**Task goal:** Your answer should consist solely of the lines from the first line of the data through the line with "T (archTestFunctions.rightTranslate (u", each reproduced exactly.

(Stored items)
○ ○ ○ ○

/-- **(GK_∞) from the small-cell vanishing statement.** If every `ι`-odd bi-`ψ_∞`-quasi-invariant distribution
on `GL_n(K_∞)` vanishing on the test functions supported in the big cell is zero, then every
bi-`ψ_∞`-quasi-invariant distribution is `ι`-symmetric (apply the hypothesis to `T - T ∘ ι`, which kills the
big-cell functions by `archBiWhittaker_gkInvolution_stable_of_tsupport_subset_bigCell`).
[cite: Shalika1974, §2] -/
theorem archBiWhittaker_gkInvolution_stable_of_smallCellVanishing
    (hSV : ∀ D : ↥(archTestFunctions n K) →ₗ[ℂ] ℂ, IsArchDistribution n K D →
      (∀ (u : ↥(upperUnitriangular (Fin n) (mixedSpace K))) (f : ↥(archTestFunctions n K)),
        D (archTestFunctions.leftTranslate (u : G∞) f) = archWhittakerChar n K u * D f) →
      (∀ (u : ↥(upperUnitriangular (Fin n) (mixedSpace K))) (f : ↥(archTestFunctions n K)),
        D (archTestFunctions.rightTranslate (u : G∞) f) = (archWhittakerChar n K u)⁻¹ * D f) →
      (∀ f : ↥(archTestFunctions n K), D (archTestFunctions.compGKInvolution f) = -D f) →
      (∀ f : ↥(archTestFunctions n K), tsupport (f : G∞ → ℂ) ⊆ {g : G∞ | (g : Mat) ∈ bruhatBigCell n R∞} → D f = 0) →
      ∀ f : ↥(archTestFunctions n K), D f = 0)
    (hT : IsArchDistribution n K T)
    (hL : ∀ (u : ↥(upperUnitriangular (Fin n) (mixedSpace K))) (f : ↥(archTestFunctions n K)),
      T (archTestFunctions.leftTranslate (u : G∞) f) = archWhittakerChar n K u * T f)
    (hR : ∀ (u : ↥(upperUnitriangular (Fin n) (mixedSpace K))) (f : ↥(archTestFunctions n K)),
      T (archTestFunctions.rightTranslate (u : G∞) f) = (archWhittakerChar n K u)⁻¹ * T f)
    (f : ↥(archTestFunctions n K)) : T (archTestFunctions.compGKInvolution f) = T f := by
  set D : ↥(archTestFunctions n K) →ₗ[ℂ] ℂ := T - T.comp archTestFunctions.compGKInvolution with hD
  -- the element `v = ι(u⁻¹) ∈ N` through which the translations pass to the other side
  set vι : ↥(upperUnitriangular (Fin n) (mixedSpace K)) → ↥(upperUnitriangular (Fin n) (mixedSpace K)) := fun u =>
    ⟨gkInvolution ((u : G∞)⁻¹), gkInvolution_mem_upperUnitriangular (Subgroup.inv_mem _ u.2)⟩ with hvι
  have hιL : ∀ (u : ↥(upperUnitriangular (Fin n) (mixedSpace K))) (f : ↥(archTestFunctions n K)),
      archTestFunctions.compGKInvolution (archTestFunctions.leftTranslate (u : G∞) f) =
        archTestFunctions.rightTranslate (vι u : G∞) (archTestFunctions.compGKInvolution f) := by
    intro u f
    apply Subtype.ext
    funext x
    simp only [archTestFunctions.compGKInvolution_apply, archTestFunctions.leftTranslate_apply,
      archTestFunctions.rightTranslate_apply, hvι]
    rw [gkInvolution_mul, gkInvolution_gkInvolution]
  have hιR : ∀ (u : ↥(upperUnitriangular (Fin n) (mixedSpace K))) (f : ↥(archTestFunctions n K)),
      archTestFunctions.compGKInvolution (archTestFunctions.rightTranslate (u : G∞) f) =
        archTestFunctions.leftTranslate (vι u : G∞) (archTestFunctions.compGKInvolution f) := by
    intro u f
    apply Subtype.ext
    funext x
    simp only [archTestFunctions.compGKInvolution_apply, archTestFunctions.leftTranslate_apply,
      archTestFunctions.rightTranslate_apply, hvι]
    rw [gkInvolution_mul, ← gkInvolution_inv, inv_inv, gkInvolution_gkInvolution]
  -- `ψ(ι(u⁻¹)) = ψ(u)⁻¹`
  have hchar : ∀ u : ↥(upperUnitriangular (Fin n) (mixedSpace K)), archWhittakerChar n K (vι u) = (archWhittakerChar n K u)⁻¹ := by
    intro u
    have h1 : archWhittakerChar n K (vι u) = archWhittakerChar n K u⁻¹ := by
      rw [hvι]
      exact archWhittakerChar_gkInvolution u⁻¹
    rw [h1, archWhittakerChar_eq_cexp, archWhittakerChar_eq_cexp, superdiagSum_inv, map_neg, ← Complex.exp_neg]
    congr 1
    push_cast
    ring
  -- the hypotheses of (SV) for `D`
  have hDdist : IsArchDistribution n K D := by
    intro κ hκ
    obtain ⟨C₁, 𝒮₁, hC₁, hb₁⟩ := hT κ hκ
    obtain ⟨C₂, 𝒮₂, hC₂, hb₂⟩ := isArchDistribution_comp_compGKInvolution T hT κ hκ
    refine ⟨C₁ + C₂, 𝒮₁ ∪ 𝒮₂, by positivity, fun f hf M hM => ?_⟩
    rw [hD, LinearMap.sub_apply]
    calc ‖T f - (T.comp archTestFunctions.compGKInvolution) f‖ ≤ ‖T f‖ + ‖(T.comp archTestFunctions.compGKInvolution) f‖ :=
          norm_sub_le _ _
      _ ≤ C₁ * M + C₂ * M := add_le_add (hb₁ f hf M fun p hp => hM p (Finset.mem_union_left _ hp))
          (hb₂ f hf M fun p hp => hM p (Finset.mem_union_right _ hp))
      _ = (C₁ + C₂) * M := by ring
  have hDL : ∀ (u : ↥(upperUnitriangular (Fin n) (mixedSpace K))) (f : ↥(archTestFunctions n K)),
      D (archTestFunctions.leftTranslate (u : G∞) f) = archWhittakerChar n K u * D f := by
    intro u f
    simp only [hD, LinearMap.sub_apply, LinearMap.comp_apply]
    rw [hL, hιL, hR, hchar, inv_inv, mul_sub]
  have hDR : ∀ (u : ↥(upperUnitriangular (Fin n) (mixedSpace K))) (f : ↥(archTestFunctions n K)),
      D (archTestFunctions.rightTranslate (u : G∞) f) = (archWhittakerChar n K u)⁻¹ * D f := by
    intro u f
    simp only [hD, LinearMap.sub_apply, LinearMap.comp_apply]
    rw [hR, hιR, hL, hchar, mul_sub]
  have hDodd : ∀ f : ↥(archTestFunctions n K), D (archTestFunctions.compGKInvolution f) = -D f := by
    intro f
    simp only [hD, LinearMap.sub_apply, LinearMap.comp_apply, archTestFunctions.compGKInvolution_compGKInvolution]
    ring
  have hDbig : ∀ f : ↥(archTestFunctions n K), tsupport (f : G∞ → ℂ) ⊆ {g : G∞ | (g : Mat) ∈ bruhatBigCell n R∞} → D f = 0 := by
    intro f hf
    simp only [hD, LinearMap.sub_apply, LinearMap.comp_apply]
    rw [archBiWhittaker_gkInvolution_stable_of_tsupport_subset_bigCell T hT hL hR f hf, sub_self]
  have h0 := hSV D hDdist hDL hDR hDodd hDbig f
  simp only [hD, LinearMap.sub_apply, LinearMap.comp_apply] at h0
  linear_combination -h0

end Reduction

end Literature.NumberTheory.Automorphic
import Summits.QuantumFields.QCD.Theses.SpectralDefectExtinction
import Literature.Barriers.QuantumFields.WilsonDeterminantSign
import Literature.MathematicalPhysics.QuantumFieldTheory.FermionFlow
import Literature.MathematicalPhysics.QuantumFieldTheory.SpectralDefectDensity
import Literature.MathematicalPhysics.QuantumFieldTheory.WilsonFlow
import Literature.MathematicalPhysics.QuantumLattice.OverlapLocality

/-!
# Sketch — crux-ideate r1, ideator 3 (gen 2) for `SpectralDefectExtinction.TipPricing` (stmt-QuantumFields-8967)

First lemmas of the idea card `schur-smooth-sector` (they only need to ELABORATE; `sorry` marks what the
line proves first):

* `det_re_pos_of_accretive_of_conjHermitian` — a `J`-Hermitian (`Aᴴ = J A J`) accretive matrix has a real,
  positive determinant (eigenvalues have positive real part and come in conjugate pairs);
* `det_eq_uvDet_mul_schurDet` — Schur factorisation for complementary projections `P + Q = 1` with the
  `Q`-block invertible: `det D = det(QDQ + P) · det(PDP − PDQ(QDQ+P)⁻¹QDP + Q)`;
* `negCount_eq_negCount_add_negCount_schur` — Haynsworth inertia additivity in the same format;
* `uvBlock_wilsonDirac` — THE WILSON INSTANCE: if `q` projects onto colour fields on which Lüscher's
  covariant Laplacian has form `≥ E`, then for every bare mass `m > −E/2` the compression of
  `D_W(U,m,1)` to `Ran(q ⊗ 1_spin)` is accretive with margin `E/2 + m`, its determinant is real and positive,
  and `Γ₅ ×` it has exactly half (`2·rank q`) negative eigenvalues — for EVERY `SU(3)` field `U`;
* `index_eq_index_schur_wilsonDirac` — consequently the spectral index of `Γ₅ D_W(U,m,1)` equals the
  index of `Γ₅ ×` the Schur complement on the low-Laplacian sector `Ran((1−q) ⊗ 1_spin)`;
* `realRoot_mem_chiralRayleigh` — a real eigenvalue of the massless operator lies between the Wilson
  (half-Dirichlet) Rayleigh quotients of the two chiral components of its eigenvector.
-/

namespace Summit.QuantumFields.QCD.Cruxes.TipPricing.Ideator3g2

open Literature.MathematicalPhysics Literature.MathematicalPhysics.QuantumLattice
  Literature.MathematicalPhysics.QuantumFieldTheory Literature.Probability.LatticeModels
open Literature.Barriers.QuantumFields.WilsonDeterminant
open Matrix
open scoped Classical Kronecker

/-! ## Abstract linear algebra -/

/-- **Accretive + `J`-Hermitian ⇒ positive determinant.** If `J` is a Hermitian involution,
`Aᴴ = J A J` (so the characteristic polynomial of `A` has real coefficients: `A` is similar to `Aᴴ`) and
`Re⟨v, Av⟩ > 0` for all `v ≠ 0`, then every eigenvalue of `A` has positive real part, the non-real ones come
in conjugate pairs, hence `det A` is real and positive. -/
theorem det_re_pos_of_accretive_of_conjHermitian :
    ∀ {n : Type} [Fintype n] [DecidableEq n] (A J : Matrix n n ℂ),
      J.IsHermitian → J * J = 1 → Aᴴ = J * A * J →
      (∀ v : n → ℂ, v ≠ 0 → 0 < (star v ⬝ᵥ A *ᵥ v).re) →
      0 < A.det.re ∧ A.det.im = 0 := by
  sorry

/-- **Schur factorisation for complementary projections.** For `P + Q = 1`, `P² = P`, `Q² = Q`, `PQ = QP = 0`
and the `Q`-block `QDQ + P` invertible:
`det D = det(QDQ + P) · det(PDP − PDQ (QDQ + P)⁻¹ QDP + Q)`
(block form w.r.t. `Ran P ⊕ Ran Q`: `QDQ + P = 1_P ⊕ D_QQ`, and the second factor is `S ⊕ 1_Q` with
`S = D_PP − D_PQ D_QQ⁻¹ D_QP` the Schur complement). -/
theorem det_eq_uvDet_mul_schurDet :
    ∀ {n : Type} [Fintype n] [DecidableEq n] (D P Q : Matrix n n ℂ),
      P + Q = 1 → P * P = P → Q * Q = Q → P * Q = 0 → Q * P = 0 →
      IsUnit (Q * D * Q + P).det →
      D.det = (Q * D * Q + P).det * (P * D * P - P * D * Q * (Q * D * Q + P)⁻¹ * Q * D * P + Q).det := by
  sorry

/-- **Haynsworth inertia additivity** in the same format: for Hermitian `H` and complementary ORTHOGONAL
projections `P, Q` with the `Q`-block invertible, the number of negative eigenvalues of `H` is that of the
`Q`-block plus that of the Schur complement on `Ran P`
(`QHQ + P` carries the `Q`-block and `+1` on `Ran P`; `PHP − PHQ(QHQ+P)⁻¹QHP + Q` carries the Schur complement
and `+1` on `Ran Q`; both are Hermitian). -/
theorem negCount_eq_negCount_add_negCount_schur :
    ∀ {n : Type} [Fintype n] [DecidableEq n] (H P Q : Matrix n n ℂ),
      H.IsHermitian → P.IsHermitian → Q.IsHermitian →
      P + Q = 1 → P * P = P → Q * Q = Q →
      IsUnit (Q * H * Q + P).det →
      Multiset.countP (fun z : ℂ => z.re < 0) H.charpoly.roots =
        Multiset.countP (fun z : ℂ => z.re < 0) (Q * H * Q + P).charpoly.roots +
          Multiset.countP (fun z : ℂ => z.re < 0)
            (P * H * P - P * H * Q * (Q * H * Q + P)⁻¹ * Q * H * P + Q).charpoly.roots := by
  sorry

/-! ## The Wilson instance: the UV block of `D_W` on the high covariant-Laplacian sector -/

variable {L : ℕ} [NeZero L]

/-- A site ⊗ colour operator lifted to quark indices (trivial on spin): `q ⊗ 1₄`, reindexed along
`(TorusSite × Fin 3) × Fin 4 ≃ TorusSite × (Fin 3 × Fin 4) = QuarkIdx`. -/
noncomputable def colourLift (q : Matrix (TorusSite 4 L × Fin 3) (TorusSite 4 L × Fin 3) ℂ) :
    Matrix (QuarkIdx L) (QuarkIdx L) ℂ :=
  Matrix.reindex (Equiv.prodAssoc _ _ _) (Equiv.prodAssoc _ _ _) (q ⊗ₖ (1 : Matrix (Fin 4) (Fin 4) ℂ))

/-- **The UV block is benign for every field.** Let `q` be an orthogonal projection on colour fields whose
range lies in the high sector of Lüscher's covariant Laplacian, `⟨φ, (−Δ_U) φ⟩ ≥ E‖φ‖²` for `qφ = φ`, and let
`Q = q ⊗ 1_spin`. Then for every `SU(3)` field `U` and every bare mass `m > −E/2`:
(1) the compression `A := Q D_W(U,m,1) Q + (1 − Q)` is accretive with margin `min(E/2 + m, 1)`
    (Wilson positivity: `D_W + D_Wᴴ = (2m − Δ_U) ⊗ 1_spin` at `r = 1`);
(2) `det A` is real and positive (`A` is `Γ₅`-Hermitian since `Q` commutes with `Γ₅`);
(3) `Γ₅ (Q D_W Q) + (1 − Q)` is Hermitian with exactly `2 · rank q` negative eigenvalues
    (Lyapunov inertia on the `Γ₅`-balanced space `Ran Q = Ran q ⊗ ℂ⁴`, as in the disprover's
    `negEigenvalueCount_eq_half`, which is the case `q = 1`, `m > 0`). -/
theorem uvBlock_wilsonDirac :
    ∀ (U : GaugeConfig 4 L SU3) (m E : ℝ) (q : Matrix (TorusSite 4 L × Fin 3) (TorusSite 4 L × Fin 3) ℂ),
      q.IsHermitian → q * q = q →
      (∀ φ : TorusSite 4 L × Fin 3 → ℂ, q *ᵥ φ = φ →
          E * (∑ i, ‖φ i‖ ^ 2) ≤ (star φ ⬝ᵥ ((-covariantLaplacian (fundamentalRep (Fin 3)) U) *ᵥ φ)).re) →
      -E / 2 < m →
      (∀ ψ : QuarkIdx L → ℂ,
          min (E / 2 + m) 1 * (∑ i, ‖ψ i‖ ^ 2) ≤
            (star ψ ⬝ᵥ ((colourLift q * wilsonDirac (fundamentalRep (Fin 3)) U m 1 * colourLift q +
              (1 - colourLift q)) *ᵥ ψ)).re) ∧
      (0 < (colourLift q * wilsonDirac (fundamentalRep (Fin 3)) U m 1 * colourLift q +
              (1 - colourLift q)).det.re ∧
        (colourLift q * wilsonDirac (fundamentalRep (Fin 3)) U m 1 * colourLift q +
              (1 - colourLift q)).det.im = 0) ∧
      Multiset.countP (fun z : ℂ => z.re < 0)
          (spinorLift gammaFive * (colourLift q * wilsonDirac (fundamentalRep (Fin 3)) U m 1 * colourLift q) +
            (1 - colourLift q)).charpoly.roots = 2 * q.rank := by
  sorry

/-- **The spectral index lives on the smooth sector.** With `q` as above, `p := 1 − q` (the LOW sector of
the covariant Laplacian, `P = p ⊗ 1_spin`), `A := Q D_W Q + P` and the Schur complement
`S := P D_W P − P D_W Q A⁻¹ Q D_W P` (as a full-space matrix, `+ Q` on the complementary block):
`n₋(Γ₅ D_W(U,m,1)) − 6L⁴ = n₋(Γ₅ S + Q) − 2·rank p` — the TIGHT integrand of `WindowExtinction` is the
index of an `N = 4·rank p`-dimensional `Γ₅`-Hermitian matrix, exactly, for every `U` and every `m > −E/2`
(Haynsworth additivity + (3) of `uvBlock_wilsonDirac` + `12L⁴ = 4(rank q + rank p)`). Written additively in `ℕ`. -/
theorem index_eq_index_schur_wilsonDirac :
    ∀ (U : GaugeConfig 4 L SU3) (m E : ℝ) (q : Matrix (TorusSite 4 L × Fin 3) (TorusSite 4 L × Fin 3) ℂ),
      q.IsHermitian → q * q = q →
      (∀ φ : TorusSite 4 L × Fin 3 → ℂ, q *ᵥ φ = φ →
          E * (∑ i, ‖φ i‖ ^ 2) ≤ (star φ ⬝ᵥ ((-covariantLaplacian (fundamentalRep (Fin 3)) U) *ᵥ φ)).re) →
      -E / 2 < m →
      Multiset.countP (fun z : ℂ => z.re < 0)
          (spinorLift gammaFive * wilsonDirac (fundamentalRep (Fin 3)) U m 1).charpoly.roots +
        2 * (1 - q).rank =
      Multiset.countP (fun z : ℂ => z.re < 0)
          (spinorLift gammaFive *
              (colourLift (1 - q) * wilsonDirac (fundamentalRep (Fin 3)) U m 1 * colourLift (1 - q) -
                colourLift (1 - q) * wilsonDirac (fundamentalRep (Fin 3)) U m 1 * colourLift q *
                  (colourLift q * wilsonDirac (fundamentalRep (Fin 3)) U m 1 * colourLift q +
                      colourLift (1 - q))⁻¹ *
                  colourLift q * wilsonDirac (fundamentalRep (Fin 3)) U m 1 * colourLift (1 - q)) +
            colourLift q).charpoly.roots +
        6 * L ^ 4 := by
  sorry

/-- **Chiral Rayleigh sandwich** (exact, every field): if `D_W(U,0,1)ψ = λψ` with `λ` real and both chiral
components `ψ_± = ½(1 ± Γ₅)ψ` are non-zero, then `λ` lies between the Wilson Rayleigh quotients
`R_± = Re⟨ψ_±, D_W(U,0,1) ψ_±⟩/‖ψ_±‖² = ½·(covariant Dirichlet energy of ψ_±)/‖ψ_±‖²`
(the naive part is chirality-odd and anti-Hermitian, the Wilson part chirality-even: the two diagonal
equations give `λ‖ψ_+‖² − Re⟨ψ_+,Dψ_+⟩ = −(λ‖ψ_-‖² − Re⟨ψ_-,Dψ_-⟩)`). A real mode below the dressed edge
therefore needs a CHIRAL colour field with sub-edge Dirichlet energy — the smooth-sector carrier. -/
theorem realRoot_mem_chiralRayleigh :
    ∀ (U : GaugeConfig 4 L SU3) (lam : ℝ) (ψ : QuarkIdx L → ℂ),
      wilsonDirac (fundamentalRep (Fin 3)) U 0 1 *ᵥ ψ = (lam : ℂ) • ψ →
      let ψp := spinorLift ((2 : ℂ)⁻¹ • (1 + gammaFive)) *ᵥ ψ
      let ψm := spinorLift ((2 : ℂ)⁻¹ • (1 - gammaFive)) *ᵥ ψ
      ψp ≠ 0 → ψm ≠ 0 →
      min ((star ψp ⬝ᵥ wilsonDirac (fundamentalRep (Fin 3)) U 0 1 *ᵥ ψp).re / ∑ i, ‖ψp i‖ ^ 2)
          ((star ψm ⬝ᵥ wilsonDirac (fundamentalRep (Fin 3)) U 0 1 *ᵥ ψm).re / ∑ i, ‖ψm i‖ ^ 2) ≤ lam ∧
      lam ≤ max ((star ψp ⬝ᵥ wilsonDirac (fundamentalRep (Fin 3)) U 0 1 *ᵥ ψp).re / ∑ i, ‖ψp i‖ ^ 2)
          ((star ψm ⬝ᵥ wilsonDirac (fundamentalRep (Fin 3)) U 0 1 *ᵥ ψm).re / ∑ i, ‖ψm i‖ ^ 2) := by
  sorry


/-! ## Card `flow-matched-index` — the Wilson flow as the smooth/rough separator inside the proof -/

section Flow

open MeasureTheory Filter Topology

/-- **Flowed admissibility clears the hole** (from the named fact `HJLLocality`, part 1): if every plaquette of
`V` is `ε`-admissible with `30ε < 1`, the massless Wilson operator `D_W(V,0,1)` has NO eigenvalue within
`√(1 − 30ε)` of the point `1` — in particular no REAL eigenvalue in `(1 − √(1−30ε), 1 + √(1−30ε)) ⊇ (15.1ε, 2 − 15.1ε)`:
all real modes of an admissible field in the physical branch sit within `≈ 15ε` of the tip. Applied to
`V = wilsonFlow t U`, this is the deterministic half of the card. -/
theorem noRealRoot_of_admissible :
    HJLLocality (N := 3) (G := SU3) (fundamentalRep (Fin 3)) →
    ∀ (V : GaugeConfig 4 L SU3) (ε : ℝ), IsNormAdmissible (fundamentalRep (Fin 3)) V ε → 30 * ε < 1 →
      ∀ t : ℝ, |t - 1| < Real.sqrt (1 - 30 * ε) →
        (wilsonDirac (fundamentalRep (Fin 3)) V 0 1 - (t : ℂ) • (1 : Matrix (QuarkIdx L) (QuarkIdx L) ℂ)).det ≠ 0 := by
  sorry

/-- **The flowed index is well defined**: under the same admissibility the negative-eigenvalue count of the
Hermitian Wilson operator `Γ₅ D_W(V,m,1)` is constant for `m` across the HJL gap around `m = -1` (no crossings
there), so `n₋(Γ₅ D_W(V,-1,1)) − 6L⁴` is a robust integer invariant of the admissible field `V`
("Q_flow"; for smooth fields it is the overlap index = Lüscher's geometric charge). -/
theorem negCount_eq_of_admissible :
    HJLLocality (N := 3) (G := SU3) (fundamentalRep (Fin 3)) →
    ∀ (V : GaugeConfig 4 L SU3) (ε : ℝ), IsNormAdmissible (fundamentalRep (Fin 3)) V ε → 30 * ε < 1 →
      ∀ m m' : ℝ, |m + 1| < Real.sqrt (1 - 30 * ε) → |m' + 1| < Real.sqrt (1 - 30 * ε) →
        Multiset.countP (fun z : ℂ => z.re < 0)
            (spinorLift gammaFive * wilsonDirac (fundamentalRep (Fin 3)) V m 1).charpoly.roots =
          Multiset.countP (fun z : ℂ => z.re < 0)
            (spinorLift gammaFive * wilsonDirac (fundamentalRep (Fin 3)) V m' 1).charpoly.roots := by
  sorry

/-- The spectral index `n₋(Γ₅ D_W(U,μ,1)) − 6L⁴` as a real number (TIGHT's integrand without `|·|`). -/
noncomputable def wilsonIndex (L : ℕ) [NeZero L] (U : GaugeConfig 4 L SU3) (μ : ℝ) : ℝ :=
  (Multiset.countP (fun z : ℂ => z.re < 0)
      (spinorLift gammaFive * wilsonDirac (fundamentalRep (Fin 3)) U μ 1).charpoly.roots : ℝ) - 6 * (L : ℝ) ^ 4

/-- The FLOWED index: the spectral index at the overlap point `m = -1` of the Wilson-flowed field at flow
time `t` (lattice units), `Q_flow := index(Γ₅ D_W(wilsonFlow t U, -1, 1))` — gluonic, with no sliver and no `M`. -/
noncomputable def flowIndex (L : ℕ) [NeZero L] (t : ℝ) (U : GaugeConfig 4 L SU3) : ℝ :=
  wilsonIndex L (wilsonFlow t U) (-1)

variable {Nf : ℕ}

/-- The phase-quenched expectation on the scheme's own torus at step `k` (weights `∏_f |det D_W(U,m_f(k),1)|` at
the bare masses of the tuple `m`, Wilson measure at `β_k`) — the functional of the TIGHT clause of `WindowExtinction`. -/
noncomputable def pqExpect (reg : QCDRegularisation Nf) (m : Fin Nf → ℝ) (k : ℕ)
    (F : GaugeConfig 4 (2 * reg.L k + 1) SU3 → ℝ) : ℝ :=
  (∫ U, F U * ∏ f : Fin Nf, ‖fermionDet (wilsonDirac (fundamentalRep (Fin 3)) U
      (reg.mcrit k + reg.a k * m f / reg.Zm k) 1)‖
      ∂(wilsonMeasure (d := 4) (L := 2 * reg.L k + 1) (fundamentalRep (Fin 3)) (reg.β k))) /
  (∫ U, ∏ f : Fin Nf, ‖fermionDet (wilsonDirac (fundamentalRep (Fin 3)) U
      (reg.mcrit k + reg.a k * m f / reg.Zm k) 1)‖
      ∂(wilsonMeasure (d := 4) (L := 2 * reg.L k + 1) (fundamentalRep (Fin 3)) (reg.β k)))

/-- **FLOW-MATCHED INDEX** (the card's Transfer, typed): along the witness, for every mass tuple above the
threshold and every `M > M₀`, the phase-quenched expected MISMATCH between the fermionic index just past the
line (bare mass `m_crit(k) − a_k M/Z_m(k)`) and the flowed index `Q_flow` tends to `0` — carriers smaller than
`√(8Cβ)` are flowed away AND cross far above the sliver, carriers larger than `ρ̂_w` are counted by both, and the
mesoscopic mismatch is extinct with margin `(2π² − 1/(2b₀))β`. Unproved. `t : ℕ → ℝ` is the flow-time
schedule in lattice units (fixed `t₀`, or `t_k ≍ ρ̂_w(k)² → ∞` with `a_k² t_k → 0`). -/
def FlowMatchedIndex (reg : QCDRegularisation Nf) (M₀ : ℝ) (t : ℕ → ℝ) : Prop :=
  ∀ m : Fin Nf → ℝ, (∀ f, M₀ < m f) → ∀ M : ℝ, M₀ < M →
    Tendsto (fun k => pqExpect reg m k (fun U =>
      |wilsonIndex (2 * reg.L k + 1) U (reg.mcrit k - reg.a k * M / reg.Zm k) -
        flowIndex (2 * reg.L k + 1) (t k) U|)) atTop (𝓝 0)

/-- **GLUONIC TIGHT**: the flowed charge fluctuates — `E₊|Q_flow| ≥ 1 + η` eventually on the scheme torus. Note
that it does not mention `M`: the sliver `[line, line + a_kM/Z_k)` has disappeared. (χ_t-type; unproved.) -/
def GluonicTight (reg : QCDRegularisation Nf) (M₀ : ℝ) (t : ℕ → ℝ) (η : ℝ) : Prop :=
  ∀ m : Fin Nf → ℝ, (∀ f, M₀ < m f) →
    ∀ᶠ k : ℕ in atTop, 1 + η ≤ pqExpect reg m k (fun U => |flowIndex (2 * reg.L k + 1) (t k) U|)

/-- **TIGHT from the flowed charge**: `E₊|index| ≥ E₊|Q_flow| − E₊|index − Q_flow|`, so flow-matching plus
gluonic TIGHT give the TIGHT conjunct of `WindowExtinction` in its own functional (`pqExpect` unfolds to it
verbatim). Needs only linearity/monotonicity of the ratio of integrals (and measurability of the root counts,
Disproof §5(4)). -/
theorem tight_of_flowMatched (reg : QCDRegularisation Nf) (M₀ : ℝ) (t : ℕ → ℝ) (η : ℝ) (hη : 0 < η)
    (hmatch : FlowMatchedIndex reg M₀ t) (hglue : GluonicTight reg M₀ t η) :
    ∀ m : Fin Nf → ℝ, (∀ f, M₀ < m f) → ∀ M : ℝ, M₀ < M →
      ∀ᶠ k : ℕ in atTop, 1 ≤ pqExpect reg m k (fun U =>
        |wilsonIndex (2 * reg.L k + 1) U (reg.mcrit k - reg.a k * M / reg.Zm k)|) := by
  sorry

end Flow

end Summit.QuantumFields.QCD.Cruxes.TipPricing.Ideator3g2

○ ○ ○ ○

**Response to this exercise:**
/-- **(GK_∞) from the small-cell vanishing statement.** If every `ι`-odd bi-`ψ_∞`-quasi-invariant distribution
on `GL_n(K_∞)` vanishing on the test functions supported in the big cell is zero, then every
bi-`ψ_∞`-quasi-invariant distribution is `ι`-symmetric (apply the hypothesis to `T - T ∘ ι`, which kills the
big-cell functions by `archBiWhittaker_gkInvolution_stable_of_tsupport_subset_bigCell`).
[cite: Shalika1974, §2] -/
theorem archBiWhittaker_gkInvolution_stable_of_smallCellVanishing
    (hSV : ∀ D : ↥(archTestFunctions n K) →ₗ[ℂ] ℂ, IsArchDistribution n K D →
      (∀ (u : ↥(upperUnitriangular (Fin n) (mixedSpace K))) (f : ↥(archTestFunctions n K)),
        D (archTestFunctions.leftTranslate (u : G∞) f) = archWhittakerChar n K u * D f) →
      (∀ (u : ↥(upperUnitriangular (Fin n) (mixedSpace K))) (f : ↥(archTestFunctions n K)),
        D (archTestFunctions.rightTranslate (u : G∞) f) = (archWhittakerChar n K u)⁻¹ * D f) →
      (∀ f : ↥(archTestFunctions n K), D (archTestFunctions.compGKInvolution f) = -D f) →
      (∀ f : ↥(archTestFunctions n K), tsupport (f : G∞ → ℂ) ⊆ {g : G∞ | (g : Mat) ∈ bruhatBigCell n R∞} → D f = 0) →
      ∀ f : ↥(archTestFunctions n K), D f = 0)
    (hT : IsArchDistribution n K T)
    (hL : ∀ (u : ↥(upperUnitriangular (Fin n) (mixedSpace K))) (f : ↥(archTestFunctions n K)),
      T (archTestFunctions.leftTranslate (u : G∞) f) = archWhittakerChar n K u * T f)
    (hR : ∀ (u : ↥(upperUnitriangular (Fin n) (mixedSpace K))) (f : ↥(archTestFunctions n K)),
      T (archTestFunctions.rightTranslate (u : G∞) f) = (archWhittakerChar n K u)⁻¹ * T f)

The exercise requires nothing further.